My most favorite saying: There are no rights or wrongs, only consequences. That floats both ways too.

Thanks.

I DO remember that there are good and bad people in everything. When we were in grad. school in College Station, we had the most fantastic vet. She was the first person to call me Dr. Williams when I got my PhD, would help me get to the barn when we had horses to work on (I can’t drive), and always went above and beyond. When we moved, she remained on our call list. When our cat was diagnosed with kidney failure, we called her for advice and ended up taking the cat up to her (because she gave us a deal to make the needed work managable). When DH found the three legged kitten I posted about in another thread, he went to Dr. L. Fantastic vet. I’ve got a good friend who is an equine vet and am getting to know my local equine vet better.

[quote=Blu;5644487]It is truly the attitudes of people like Trakehner who exhaust, burn out and jade veterinarians and veterinary staff. And it is really really sad when it is taken out on well meaning individuals. Really, that’s all I have to say in response to that post.

I truly hope that this never happens to me to the point where I become cold to the owner/client. When the day comes that I stop caring for the pets and the owners is the day I will hang up my stethoscope.
[/QUOTE]

I imagine it is almost never the work that wears you down - it is the people. It is the same thing in my field (horse rescue). The rescue cases are sad, but I know I’m doing the right thing for them (whether that’s rehab and adoption or euthanasia). But the constant harassment from people who hate rescues, who know how to do it better, etc. etc. etc. is what wears me down. So I can empathize!

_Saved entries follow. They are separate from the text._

/-- `a c² + b c = 1`. [folklore] -/
theorem posRoot_spec {a b : ℝ} (ha : 0 ≤ a) (hb : 0 ≤ b) (h : a ≠ 0 ∨ b ≠ 0) :
    a * posRoot a b ^ 2 + b * posRoot a b = 1 := by
  set R := Real.sqrt (b ^ 2 + 4 * a) with hRdef
  have hR0 : 0 ≤ R := Real.sqrt_nonneg _
  have hR2 : R ^ 2 = b ^ 2 + 4 * a := Real.sq_sqrt (by positivity)
  have hpos : 0 < b + R := by
    rcases h with h | h
    · have : 0 < R := Real.sqrt_pos.2 (by positivity)
      linarith
    · have : 0 < b := lt_of_le_of_ne hb (Ne.symm h)
      linarith
  have hc : posRoot a b = 2 / (b + R) := rfl
  rw [hc, div_pow]
  field_simp
  nlinarith [hR2]

/-- **The fold map is onto**: `s = (h, t)` is the fold of `(c h, w)` where `c` is the positive
root of `‖h‖² c² + ‖t‖ c = 1` and `w² = c t`. [cite: Miyazawa2023, proof of Prop. 3.14 (p. 24)] -/
theorem fold_surjective : Surjective fold := by
  intro s
  set a : ℝ := ‖headThree (s : 𝔼 5)‖ ^ 2 with ha
  set b : ℝ := ‖tailTwo (s : 𝔼 5)‖ with hb
  have ha0 : 0 ≤ a := sq_nonneg _
  have hb0 : 0 ≤ b := norm_nonneg _
  have hab : a ≠ 0 ∨ b ≠ 0 := by
    rcases headThree_ne_zero_or_tailTwo_ne_zero s with h | h
    · exact Or.inl (pow_ne_zero 2 (norm_ne_zero_iff.2 h))
    · exact Or.inr (norm_ne_zero_iff.2 h)
  set c := posRoot a b with hc
  have hc0 : 0 < c := posRoot_pos ha0 hb0 hab
  have hspec : a * c ^ 2 + b * c = 1 := posRoot_spec ha0 hb0 hab
  obtain ⟨w, hw⟩ := normalSq_surjective (c • tailTwo (s : 𝔼 5))
  set z : 𝔼 5 := appendFive (c • headThree (s : 𝔼 5)) w with hz
  have hz1 : ‖z‖ = 1 := by
    have h1 : ‖z‖ ^ 2 = 1 := by
      rw [hz, norm_sq_appendFive, norm_smul, Real.norm_of_nonneg hc0.le, mul_pow, ← norm_normalSq,
        hw, norm_smul, Real.norm_of_nonneg hc0.le, ← ha, ← hb]
      linear_combination hspec
    nlinarith [norm_nonneg z]
  refine ⟨⟨z, by rw [mem_sphere_zero_iff_norm, hz1]⟩, Subtype.ext ?_⟩
  rw [coe_fold]
  change NormedSpace.normalize (foldVec z) = (s : 𝔼 5)
  have hF : foldVec z = c • (s : 𝔼 5) := by
    rw [foldVec, hz, headThree_appendFive, tailTwo_appendFive, hw, ← smul_appendFive,
      appendFive_headThree_tailTwo]
  rw [hF, NormedSpace.normalize_smul_of_pos hc0,
    NormedSpace.normalize_eq_self_of_norm_eq_one (norm_eq_of_mem_sphere s)]

/-! ## The radial reparametrisation of the normal plane -/

/-- `R(s) = √(s² + 4)`. [folklore] -/
def rootFn (s : ℝ) : ℝ := Real.sqrt (s ^ 2 + 4)

/-- `R(s)² = s² + 4`. [folklore] -/
theorem rootFn_sq (s : ℝ) : rootFn s ^ 2 = s ^ 2 + 4 := Real.sq_sqrt (by positivity)

/-- `R(s) > |s|`, so `s + R(s) > 0`. [folklore] -/
theorem add_rootFn_pos (s : ℝ) : 0 < s + rootFn s := by
  have h1 : |s| < rootFn s := (Real.lt_sqrt (abs_nonneg s)).2 (by rw [sq_abs]; linarith)
  have h2 : -s ≤ |s| := neg_le_abs s
  linarith

/-- `R` is `C^∞` (square root of a positive polynomial). [folklore] -/
theorem contDiff_rootFn : ContDiff ℝ ∞ rootFn :=
  ((contDiff_id.pow 2).add contDiff_const).sqrt fun s ↦ by positivity

/-- **The radial factor** `c(s) = √((s + √(s² + 4))/2)`, the positive solution of
`c⁴ = 1 + s c²`: reparametrising the normal plane by `w ↦ c(‖w‖²) w` makes the fold of the tube
EXACTLY the tube of the square (`fold_modelMap`). [folklore] -/
def radial (s : ℝ) : ℝ := Real.sqrt ((s + rootFn s) / 2)

/-- `c(s) > 0`. [folklore] -/
theorem radial_pos (s : ℝ) : 0 < radial s :=
  Real.sqrt_pos.2 (by have := add_rootFn_pos s; positivity)

/-- `c(s)² = (s + R(s))/2`. [folklore] -/
theorem radial_sq (s : ℝ) : radial s ^ 2 = (s + rootFn s) / 2 :=
  Real.sq_sqrt (by have := add_rootFn_pos s; positivity)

[quote=Blu;5644487]Lastly… I wanted to say to the poster who couldn’t understand why you can’t leave your pet while you go to the ATM? Because there are people who leave their ailing/critical pets in the walls of vet clinics and state they are “just going to go to the car” to get their wallet, and then peel out of the parking lot. I got all day, and I can spend all day telling story after story of dumps, screaming clients, rude clients, people calling you a money grubber, highway robbery, and on and on. I have been physically threatened and have seen my boss physically mauled (knocked out) over estimates and money. It’s not a joke and we don’t take it lightly.
[/quote]

It is always the ‘bad apples’ that ruin it for everyone.